import Literature.AlgebraicGeometry.AbelianSchemes.AbelianSchemeConstSubgroupQuotientGroupLaw
import Literature.AlgebraicGeometry.AbelianSchemes.AbelianSchemeConstSubgroupQuotientSmooth
import Literature.AlgebraicGeometry.AbelianSchemes.AbelianSchemeOverHomOfReduced
import Literature.AlgebraicGeometry.AbelianSchemes.PolarizationLamTranslationInvariance
import HarnessLib

/-!
# The quotient block fields `(hG, hsm, hgc)` of `A/K` and of the dual side `Â/K′` over a reduced base

Layer `Literature/AlgebraicGeometry/AbelianSchemes`, namespace `Literature.AlgebraicGeometry.AbelianSchemes.AbelianSchemeOver`.
THEOREMS ONLY (no definition, no named fact, no instance, no notation, no `sorry`); over ★
`AbelianSchemeConstSubgroupQuotientGroupLaw` (`exists_grpObj_isMonHom_quotientMk`, `geometricallyConnected_quotientOver_hom`),
★ `AbelianSchemeConstSubgroupQuotientSmooth` (`smooth_quotientOver_hom_of_hom_spec`), ★ `AbelianSchemeOverHomOfReduced`
(`isCommMonObj_of_isReduced_base`, [MumfordFogartyKirwan1994] Cor. 6.5) and ★ `PolarizationLamTranslationInvariance`
(`finite_map_isMonHom_monoidHom`).

Setting ([MumfordAV1970] §7 Thm. 4 p. 72, §23 p. 231): an abelian scheme `A → S` over a REDUCED locally Noetherian base `S`
lying over an affine `Y` (`u : S → Y`; in the Siegel situation `Y = Spec ℂ` and `u` is the structure morphism of the open
piece), its dual pair `D = (Â, 𝒫)`, and finite subgroups of sections `K ≤ A(S)`, `K′ ≤ Â(S)` covered by stable affine opens
(`hcov`, `hcov′`) and acting freely on geometric points (`hfree`, `hfree′`).  The tree's quotient abelian scheme
★ `quotientBy u K hcov hG hsm hgc` reads three RAW fields — a group law on `A/K` making `ψ` a homomorphism (`hG`), smoothness
(`hsm`) and geometric connectedness (`hgc`) of `A/K → S` — each discharged by a ★ theorem.  This file PACKAGES them:

* §1 `quotientBlock_of_free` — the three fields of `A/K` at once (commutativity of `A` from the reduced base);
  `quotientBlock_of_free_spec` — the shape `Y = Spec k`, `u = S → Spec k` both the affine target and the characteristic-`0`
  witness (the open piece of the Siegel modular variety over `ℂ`).
* §2 `hat_exists_grpObj_isMonHom_quotientMk`, `hat_smooth_quotientOver_hom_of_hom_spec`,
  `hat_geometricallyConnected_quotientOver_hom` — the three fields of the DUAL SIDE `Â/K′` by name (`Â` is commutative over
  the reduced base, ★ Cor. 6.5 — the one instance the generic ★ theorems do not find by themselves), and the bundles
  `hat_quotientBlock_of_free` / `hat_quotientBlock_of_free_spec`.
* §3 `hat_quotientBlock_map_of_free` / `…_spec` — the same for the IMAGE subgroup `K′ := f_* K = K.map (σ ↦ σ ≫ f)` of a
  finite `K ≤ A(S)` under a homomorphism `f : A → Â` (the spelling of record `K.map (IsMonHom.monoidHom λ′ (𝟙_ (Over S)))`
  of the Hecke-link package, `f := λ′` the polarisation; finiteness ★ `finite_map_isMonHom_monoidHom`), the freeness of
  `K′` being an INPUT (`hfree′`, its producer is ★ `PolarizationLamImageFree`).

Cell `hodgecm-mathlib` (D-0151), HECKE-LINK socket (B): the `hG′/hsm′/hgc′` (and `hG/hsm/hgc`) conjuncts of the `hExt`
package of ★ `SiegelHeckeQuotientTripleGlue.exists_heckeQuotientTriple_of_ext`, consumed BY NAME by the package assembler
`Summits/…/Theorems/EquidimHeckeQuotientTriplesOfPiece`.  Count-neutral; HC_CM is proved only modulo the 7 printed
citations until rung 0 closes; nothing here is about HC.

## References
* [MumfordAV1970] D. Mumford, *Abelian Varieties* (1970), §7 Thm. 4 (p. 72), §23 (p. 231).
* [MumfordFogartyKirwan1994] D. Mumford, J. Fogarty, F. Kirwan, *Geometric Invariant Theory*, 3rd ed. (1994), Ch. 6 §1
  Corollary 6.5 (p. 117).
* [Grothendieck1967] A. Grothendieck, *EGA IV₄*, Prop. 17.7.7.
-/

noncomputable section

universe u

open CategoryTheory CategoryTheory.Limits AlgebraicGeometry MonoidalCategory CartesianMonoidalCategory
open scoped MonObj

namespace Literature.AlgebraicGeometry.AbelianSchemes

namespace AbelianSchemeOver

variable {S : Scheme.{u}} (A : AbelianSchemeOver S)

/-! ## §1 The block fields of `A/K` -/

/-- **The three block fields `(hG, hsm, hgc)` of the quotient `A/K` at once** — group law with `ψ` a homomorphism,
smoothness and geometric connectedness of `A/K → S` — for a finite subgroup of sections `K` covered by stable affine opens
and acting freely on geometric points, over a reduced locally Noetherian base of characteristic `0` (`hS : S → Spec k`)
lying over an affine `Y` (★ `exists_grpObj_isMonHom_quotientMk`, ★ `smooth_quotientOver_hom_of_hom_spec`,
★ `geometricallyConnected_quotientOver_hom`; `A` is commutative by ★ `isCommMonObj_of_isReduced_base`).
[cite: MumfordAV1970, §7 Thm. 4 (p. 72)] [cite: MumfordFogartyKirwan1994, Ch. 6 §1 Corollary 6.5 (p. 117)] -/
theorem quotientBlock_of_free [IsReduced S] [IsLocallyNoetherian S] {Y : Scheme.{u}} (u : S ⟶ Y)
    (K : Subgroup A.Sections) [Finite K] [Y.IsSeparated] [IsSeparated (A.X.hom ≫ u)] [S.IsSeparated] [IsAffine Y]
    [LocallyOfFiniteType (A.X.hom ≫ u)] [IsLocallyNoetherian Y]
    (hcov : ∀ x : A.left, ∃ O : (A.translationActionOver u K).StableAffineOpens, x ∈ O.1)
    {k : Type u} [Field k] [CharZero k] (hS : S ⟶ Spec (.of k))
    (hfree : ∀ (Ω : Type u) [Field Ω] [IsAlgClosed Ω] (x : Spec (.of Ω) ⟶ A.left) (σ : K), σ ≠ 1 →
      x ≫ (A.translation (σ : A.Sections)).left ≠ x) :
    (∃ _ : GrpObj (A.quotientOver u K), IsMonHom (A.quotientMk u K hcov)) ∧
      Smooth (A.quotientOver u K).hom ∧ GeometricallyConnected (A.quotientOver u K).hom := by
  haveI : IsCommMonObj A.X := A.isCommMonObj_of_isReduced_base
  exact ⟨A.exists_grpObj_isMonHom_quotientMk u K hcov hfree, A.smooth_quotientOver_hom_of_hom_spec u K hcov hS hfree,
    A.geometricallyConnected_quotientOver_hom u K hcov⟩

/-- **The block fields of `A/K` in the shape `Y = Spec k`** (`u : S → Spec k` is both the affine target of the stable
affine cover and the characteristic-`0` witness; the open piece of the Siegel modular variety over `ℂ`).
[cite: MumfordAV1970, §7 Thm. 4 (p. 72)] [cite: MumfordFogartyKirwan1994, Ch. 6 §1 Corollary 6.5 (p. 117)] -/
theorem quotientBlock_of_free_spec [IsReduced S] [IsLocallyNoetherian S] {k : Type u} [Field k] [CharZero k]
    (u : S ⟶ Spec (.of k)) (K : Subgroup A.Sections) [Finite K] [IsSeparated (A.X.hom ≫ u)] [S.IsSeparated]
    [LocallyOfFiniteType (A.X.hom ≫ u)]
    (hcov : ∀ x : A.left, ∃ O : (A.translationActionOver u K).StableAffineOpens, x ∈ O.1)
    (hfree : ∀ (Ω : Type u) [Field Ω] [IsAlgClosed Ω] (x : Spec (.of Ω) ⟶ A.left) (σ : K), σ ≠ 1 →
      x ≫ (A.translation (σ : A.Sections)).left ≠ x) :
    (∃ _ : GrpObj (A.quotientOver u K), IsMonHom (A.quotientMk u K hcov)) ∧
      Smooth (A.quotientOver u K).hom ∧ GeometricallyConnected (A.quotientOver u K).hom :=
  A.quotientBlock_of_free u K hcov u hfree

/-! ## §2 The block fields of the dual side `Â/K′` -/

section Hat

variable {Y : Scheme.{u}} (u : S ⟶ Y) (D : A.DualPair) (K' : Subgroup D.hat.Sections) [Finite K'] [Y.IsSeparated]
  [IsSeparated (D.hat.X.hom ≫ u)] [S.IsSeparated]
  (hcov' : ∀ x : D.hat.left, ∃ O : (D.hat.translationActionOver u K').StableAffineOpens, x ∈ O.1)

/-- **`hG′`: the group law of `Â` descends to `Â/K′` and `ψ′ : Â → Â/K′` is a homomorphism** — ★
`exists_grpObj_isMonHom_quotientMk` for the dual abelian scheme, commutative over the reduced base (★ Cor. 6.5).
[cite: MumfordAV1970, §7 Thm. 4 (p. 72)] [cite: MumfordFogartyKirwan1994, Ch. 6 §1 Corollary 6.5 (p. 117)] -/
theorem hat_exists_grpObj_isMonHom_quotientMk [IsReduced S] [IsLocallyNoetherian S] [IsAffine Y]
    (hfree' : ∀ (Ω : Type u) [Field Ω] [IsAlgClosed Ω] (x : Spec (.of Ω) ⟶ D.hat.left) (σ : K'), σ ≠ 1 →
      x ≫ (D.hat.translation (σ : D.hat.Sections)).left ≠ x) :
    ∃ _ : GrpObj (D.hat.quotientOver u K'), IsMonHom (D.hat.quotientMk u K' hcov') := by
  haveI : IsCommMonObj D.hat.X := D.hat.isCommMonObj_of_isReduced_base
  exact D.hat.exists_grpObj_isMonHom_quotientMk u K' hcov' hfree'

include hcov' in
/-- **`hsm′`: `Â/K′ → S` is smooth** (base of characteristic `0`, `hS : S → Spec k`) — ★
`smooth_quotientOver_hom_of_hom_spec` for the dual abelian scheme. [cite: MumfordAV1970, §7 Thm. 4 (p. 72)]
[cite: Grothendieck1967, Prop. 17.7.7] -/
theorem hat_smooth_quotientOver_hom_of_hom_spec [IsLocallyNoetherian S] [IsAffine Y]
    [LocallyOfFiniteType (D.hat.X.hom ≫ u)] [IsLocallyNoetherian Y] {k : Type u} [Field k] [CharZero k]
    (hS : S ⟶ Spec (.of k))
    (hfree' : ∀ (Ω : Type u) [Field Ω] [IsAlgClosed Ω] (x : Spec (.of Ω) ⟶ D.hat.left) (σ : K'), σ ≠ 1 →
      x ≫ (D.hat.translation (σ : D.hat.Sections)).left ≠ x) :
    Smooth (D.hat.quotientOver u K').hom :=
  D.hat.smooth_quotientOver_hom_of_hom_spec u K' hcov' hS hfree'

include hcov' in
/-- **`hgc′`: the fibres of `Â/K′ → S` are geometrically connected** — ★ `geometricallyConnected_quotientOver_hom` for the
dual abelian scheme. [cite: MumfordAV1970, §7 Thm. 4 (p. 72)] -/
theorem hat_geometricallyConnected_quotientOver_hom : GeometricallyConnected (D.hat.quotientOver u K').hom :=
  D.hat.geometricallyConnected_quotientOver_hom u K' hcov'

/-- **The three block fields `(hG′, hsm′, hgc′)` of the dual side `Â/K′` at once.**
[cite: MumfordAV1970, §7 Thm. 4 (p. 72)] [cite: MumfordFogartyKirwan1994, Ch. 6 §1 Corollary 6.5 (p. 117)] -/
theorem hat_quotientBlock_of_free [IsReduced S] [IsLocallyNoetherian S] [IsAffine Y]
    [LocallyOfFiniteType (D.hat.X.hom ≫ u)] [IsLocallyNoetherian Y] {k : Type u} [Field k] [CharZero k]
    (hS : S ⟶ Spec (.of k))
    (hfree' : ∀ (Ω : Type u) [Field Ω] [IsAlgClosed Ω] (x : Spec (.of Ω) ⟶ D.hat.left) (σ : K'), σ ≠ 1 →
      x ≫ (D.hat.translation (σ : D.hat.Sections)).left ≠ x) :
    (∃ _ : GrpObj (D.hat.quotientOver u K'), IsMonHom (D.hat.quotientMk u K' hcov')) ∧
      Smooth (D.hat.quotientOver u K').hom ∧ GeometricallyConnected (D.hat.quotientOver u K').hom :=
  ⟨A.hat_exists_grpObj_isMonHom_quotientMk u D K' hcov' hfree',
    A.hat_smooth_quotientOver_hom_of_hom_spec u D K' hcov' hS hfree',
    A.hat_geometricallyConnected_quotientOver_hom u D K' hcov'⟩

end Hat

/-- **The block fields of `Â/K′` in the shape `Y = Spec k`** (`u : S → Spec k`).
[cite: MumfordAV1970, §7 Thm. 4 (p. 72)] [cite: MumfordFogartyKirwan1994, Ch. 6 §1 Corollary 6.5 (p. 117)] -/
theorem hat_quotientBlock_of_free_spec [IsReduced S] [IsLocallyNoetherian S] {k : Type u} [Field k] [CharZero k]
    (u : S ⟶ Spec (.of k)) (D : A.DualPair) (K' : Subgroup D.hat.Sections) [Finite K'] [IsSeparated (D.hat.X.hom ≫ u)]
    [S.IsSeparated] [LocallyOfFiniteType (D.hat.X.hom ≫ u)]
    (hcov' : ∀ x : D.hat.left, ∃ O : (D.hat.translationActionOver u K').StableAffineOpens, x ∈ O.1)
    (hfree' : ∀ (Ω : Type u) [Field Ω] [IsAlgClosed Ω] (x : Spec (.of Ω) ⟶ D.hat.left) (σ : K'), σ ≠ 1 →
      x ≫ (D.hat.translation (σ : D.hat.Sections)).left ≠ x) :
    (∃ _ : GrpObj (D.hat.quotientOver u K'), IsMonHom (D.hat.quotientMk u K' hcov')) ∧
      Smooth (D.hat.quotientOver u K').hom ∧ GeometricallyConnected (D.hat.quotientOver u K').hom :=
  A.hat_quotientBlock_of_free u D K' hcov' u hfree'

/-! ## §3 The dual side at the image subgroup `K′ := f_* K` -/

/-- **The three block fields `(hG′, hsm′, hgc′)` of `Â/K′` for the IMAGE subgroup `K′ := f_* K = K.map (σ ↦ σ ≫ f)`** of a
finite `K ≤ A(S)` under a homomorphism `f : A → Â` (the Hecke-link spelling `K.map (IsMonHom.monoidHom λ′ (𝟙_ (Over S)))`,
`f := λ′`; `K′` is finite by ★ `finite_map_isMonHom_monoidHom`), given its stable affine cover `hcov′` and its freeness
`hfree′` (producer: ★ `PolarizationLamImageFree`). [cite: MumfordAV1970, §7 Thm. 4 (p. 72) and §23 (p. 231)]
[cite: MumfordFogartyKirwan1994, Ch. 6 §1 Corollary 6.5 (p. 117)] -/
theorem hat_quotientBlock_map_of_free [IsReduced S] [IsLocallyNoetherian S] {Y : Scheme.{u}} (u : S ⟶ Y)
    (D : A.DualPair) (f : A.X ⟶ D.hat.X) [IsMonHom f] (K : Subgroup A.Sections) [Finite K] [Y.IsSeparated]
    [IsSeparated (D.hat.X.hom ≫ u)] [S.IsSeparated] [IsAffine Y] [LocallyOfFiniteType (D.hat.X.hom ≫ u)]
    [IsLocallyNoetherian Y] {k : Type u} [Field k] [CharZero k] (hS : S ⟶ Spec (.of k))
    (hcov' : haveI := A.finite_map_isMonHom_monoidHom f K
      ∀ x : D.hat.left,
        ∃ O : (D.hat.translationActionOver u (K.map (IsMonHom.monoidHom f (𝟙_ (Over S))))).StableAffineOpens, x ∈ O.1)
    (hfree' : ∀ (Ω : Type u) [Field Ω] [IsAlgClosed Ω] (x : Spec (.of Ω) ⟶ D.hat.left)
      (σ : K.map (IsMonHom.monoidHom f (𝟙_ (Over S)))), σ ≠ 1 →
      x ≫ (D.hat.translation (σ : D.hat.Sections)).left ≠ x) :
    haveI := A.finite_map_isMonHom_monoidHom f K
    (∃ _ : GrpObj (D.hat.quotientOver u (K.map (IsMonHom.monoidHom f (𝟙_ (Over S))))),
        IsMonHom (D.hat.quotientMk u (K.map (IsMonHom.monoidHom f (𝟙_ (Over S)))) hcov')) ∧
      Smooth (D.hat.quotientOver u (K.map (IsMonHom.monoidHom f (𝟙_ (Over S))))).hom ∧
      GeometricallyConnected (D.hat.quotientOver u (K.map (IsMonHom.monoidHom f (𝟙_ (Over S))))).hom := by
  haveI := A.finite_map_isMonHom_monoidHom f K
  exact A.hat_quotientBlock_of_free u D _ hcov' hS hfree'

/-- **The block fields of `Â/(f_* K)` in the shape `Y = Spec k`** (`u : S → Spec k`; the open piece of the Siegel modular
variety over `ℂ`, `f := λ′` the universal polarisation). [cite: MumfordAV1970, §7 Thm. 4 (p. 72) and §23 (p. 231)]
[cite: MumfordFogartyKirwan1994, Ch. 6 §1 Corollary 6.5 (p. 117)] -/
theorem hat_quotientBlock_map_of_free_spec [IsReduced S] [IsLocallyNoetherian S] {k : Type u} [Field k] [CharZero k]
    (u : S ⟶ Spec (.of k)) (D : A.DualPair) (f : A.X ⟶ D.hat.X) [IsMonHom f] (K : Subgroup A.Sections) [Finite K]
    [IsSeparated (D.hat.X.hom ≫ u)] [S.IsSeparated] [LocallyOfFiniteType (D.hat.X.hom ≫ u)]
    (hcov' : haveI := A.finite_map_isMonHom_monoidHom f K
      ∀ x : D.hat.left,
        ∃ O : (D.hat.translationActionOver u (K.map (IsMonHom.monoidHom f (𝟙_ (Over S))))).StableAffineOpens, x ∈ O.1)
    (hfree' : ∀ (Ω : Type u) [Field Ω] [IsAlgClosed Ω] (x : Spec (.of Ω) ⟶ D.hat.left)
      (σ : K.map (IsMonHom.monoidHom f (𝟙_ (Over S)))), σ ≠ 1 →
      x ≫ (D.hat.translation (σ : D.hat.Sections)).left ≠ x) :
    haveI := A.finite_map_isMonHom_monoidHom f K
    (∃ _ : GrpObj (D.hat.quotientOver u (K.map (IsMonHom.monoidHom f (𝟙_ (Over S))))),
        IsMonHom (D.hat.quotientMk u (K.map (IsMonHom.monoidHom f (𝟙_ (Over S)))) hcov')) ∧
      Smooth (D.hat.quotientOver u (K.map (IsMonHom.monoidHom f (𝟙_ (Over S))))).hom ∧
      GeometricallyConnected (D.hat.quotientOver u (K.map (IsMonHom.monoidHom f (𝟙_ (Over S))))).hom :=
  A.hat_quotientBlock_map_of_free u D f K u hcov' hfree'

end AbelianSchemeOver

end Literature.AlgebraicGeometry.AbelianSchemes

end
....................
## WHAT THE EXERCISE ASKS:
In the material above, locate the line containing "(the spelling of" and the line containing "72), §23 (p. 231).". Transcribe exactly those two lines and every line between them, and nothing more.

## OUTPUT:
  finite `K ≤ A(S)` under a homomorphism `f : A → Â` (the spelling of record `K.map (IsMonHom.monoidHom λ′ (𝟙_ (Over S)))`
  of the Hecke-link package, `f := λ′` the polarisation; finiteness ★ `finite_map_isMonHom_monoidHom`), the freeness of
  `K′` being an INPUT (`hfree′`, its producer is ★ `PolarizationLamImageFree`).

Cell `hodgecm-mathlib` (D-0151), HECKE-LINK socket (B): the `hG′/hsm′/hgc′` (and `hG/hsm/hgc`) conjuncts of the `hExt`
package of ★ `SiegelHeckeQuotientTripleGlue.exists_heckeQuotientTriple_of_ext`, consumed BY NAME by the package assembler
`Summits/…/Theorems/EquidimHeckeQuotientTriplesOfPiece`.  Count-neutral; HC_CM is proved only modulo the 7 printed
citations until rung 0 closes; nothing here is about HC.

## References
* [MumfordAV1970] D. Mumford, *Abelian Varieties* (1970), §7 Thm. 4 (p. 72), §23 (p. 231).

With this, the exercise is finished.